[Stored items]
= Beginning of Section =
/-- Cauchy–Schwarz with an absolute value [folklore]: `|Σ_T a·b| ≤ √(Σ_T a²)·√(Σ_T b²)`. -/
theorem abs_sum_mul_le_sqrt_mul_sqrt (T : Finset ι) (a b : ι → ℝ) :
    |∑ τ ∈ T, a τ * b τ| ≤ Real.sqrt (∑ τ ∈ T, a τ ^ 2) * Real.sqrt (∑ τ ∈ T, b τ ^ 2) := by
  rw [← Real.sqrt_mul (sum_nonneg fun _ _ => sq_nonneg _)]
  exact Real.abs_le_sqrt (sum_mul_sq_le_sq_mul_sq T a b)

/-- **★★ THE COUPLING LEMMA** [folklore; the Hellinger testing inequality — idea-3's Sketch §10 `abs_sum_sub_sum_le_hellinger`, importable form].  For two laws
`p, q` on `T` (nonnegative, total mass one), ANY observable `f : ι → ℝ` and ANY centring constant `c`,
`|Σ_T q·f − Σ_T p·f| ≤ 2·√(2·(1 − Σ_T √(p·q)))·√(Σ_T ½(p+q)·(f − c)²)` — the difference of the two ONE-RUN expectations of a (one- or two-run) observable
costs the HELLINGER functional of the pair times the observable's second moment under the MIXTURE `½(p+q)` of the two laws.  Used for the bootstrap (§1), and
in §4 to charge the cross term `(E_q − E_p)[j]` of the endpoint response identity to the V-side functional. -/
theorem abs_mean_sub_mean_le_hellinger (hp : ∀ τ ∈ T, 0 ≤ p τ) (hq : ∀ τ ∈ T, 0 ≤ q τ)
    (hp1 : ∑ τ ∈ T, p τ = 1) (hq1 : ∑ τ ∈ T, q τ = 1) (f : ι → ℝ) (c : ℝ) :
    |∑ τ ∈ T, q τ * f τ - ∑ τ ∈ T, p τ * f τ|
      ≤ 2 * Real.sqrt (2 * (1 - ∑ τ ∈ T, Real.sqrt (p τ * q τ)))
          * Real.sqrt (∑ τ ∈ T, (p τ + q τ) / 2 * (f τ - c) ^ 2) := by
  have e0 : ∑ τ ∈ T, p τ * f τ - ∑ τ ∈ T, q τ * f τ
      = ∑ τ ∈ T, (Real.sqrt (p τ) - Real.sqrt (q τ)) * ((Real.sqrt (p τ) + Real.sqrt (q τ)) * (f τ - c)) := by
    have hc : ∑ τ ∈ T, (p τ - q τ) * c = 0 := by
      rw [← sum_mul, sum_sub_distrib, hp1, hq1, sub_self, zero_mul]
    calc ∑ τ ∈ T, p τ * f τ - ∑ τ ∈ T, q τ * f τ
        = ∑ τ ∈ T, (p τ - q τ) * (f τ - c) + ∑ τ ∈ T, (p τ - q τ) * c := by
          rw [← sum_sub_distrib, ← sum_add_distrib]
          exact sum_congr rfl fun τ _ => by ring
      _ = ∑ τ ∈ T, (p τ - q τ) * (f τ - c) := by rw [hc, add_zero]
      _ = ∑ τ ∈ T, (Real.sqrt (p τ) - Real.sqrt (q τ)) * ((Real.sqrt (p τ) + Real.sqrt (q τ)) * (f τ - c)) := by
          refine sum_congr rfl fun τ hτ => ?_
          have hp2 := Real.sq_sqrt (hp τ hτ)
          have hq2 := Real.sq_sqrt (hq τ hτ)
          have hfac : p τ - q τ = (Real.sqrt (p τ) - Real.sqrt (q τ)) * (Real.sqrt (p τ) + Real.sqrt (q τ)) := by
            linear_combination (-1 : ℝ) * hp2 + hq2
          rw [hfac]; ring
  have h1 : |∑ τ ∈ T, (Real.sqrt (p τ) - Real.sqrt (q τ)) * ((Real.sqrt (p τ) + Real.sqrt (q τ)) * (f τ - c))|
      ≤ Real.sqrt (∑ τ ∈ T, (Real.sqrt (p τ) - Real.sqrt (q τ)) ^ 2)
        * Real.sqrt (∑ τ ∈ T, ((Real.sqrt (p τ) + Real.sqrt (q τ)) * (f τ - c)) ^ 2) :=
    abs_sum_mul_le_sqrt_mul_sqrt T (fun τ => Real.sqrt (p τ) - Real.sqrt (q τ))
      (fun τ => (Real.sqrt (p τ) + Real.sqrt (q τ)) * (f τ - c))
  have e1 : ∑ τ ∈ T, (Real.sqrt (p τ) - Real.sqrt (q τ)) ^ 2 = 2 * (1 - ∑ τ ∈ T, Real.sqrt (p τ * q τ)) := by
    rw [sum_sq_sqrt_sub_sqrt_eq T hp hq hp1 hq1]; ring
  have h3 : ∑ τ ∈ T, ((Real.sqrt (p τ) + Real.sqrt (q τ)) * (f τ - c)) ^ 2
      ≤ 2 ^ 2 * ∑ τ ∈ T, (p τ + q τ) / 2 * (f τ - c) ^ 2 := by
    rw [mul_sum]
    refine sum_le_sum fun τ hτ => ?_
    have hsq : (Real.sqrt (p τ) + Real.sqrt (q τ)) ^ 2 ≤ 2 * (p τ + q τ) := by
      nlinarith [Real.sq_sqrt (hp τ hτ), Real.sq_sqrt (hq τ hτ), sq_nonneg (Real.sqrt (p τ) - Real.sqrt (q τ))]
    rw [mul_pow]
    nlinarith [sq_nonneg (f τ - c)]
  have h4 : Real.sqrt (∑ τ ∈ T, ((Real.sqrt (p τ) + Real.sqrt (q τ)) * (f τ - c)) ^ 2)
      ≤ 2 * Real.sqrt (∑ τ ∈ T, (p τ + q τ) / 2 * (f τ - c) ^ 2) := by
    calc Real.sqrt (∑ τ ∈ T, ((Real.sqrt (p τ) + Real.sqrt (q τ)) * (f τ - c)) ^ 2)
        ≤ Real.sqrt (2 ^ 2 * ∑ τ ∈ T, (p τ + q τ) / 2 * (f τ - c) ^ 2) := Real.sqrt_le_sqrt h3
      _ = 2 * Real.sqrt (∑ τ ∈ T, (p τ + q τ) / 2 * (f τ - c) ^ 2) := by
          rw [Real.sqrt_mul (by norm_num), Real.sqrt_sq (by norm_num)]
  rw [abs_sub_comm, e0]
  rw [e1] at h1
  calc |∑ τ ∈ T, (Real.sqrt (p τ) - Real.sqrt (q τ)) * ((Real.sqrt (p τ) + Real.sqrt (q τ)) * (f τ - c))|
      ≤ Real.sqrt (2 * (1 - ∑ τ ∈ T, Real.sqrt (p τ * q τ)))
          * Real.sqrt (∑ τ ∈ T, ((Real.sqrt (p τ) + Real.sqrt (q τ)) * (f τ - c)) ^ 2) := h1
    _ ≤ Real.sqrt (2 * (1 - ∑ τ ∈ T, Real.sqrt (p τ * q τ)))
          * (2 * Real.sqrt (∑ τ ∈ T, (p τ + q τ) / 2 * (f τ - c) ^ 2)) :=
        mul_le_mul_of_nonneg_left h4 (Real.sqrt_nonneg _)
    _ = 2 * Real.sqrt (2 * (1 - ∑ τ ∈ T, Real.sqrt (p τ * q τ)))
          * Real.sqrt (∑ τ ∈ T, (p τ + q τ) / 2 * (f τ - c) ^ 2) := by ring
= End of Section =
Retype only the stretch of lines above starting at the one with "theorem abs_mean_sub_mean_le_hellinger (hp" and stopping at the one with "q τ) * c := by", exactly as written, with both kept.

SOLUTION:
theorem abs_mean_sub_mean_le_hellinger (hp : ∀ τ ∈ T, 0 ≤ p τ) (hq : ∀ τ ∈ T, 0 ≤ q τ)
    (hp1 : ∑ τ ∈ T, p τ = 1) (hq1 : ∑ τ ∈ T, q τ = 1) (f : ι → ℝ) (c : ℝ) :
    |∑ τ ∈ T, q τ * f τ - ∑ τ ∈ T, p τ * f τ|
      ≤ 2 * Real.sqrt (2 * (1 - ∑ τ ∈ T, Real.sqrt (p τ * q τ)))
          * Real.sqrt (∑ τ ∈ T, (p τ + q τ) / 2 * (f τ - c) ^ 2) := by
  have e0 : ∑ τ ∈ T, p τ * f τ - ∑ τ ∈ T, q τ * f τ
      = ∑ τ ∈ T, (Real.sqrt (p τ) - Real.sqrt (q τ)) * ((Real.sqrt (p τ) + Real.sqrt (q τ)) * (f τ - c)) := by
    have hc : ∑ τ ∈ T, (p τ - q τ) * c = 0 := by
      rw [← sum_mul, sum_sub_distrib, hp1, hq1, sub_self, zero_mul]
    calc ∑ τ ∈ T, p τ * f τ - ∑ τ ∈ T, q τ * f τ
        = ∑ τ ∈ T, (p τ - q τ) * (f τ - c) + ∑ τ ∈ T, (p τ - q τ) * c := by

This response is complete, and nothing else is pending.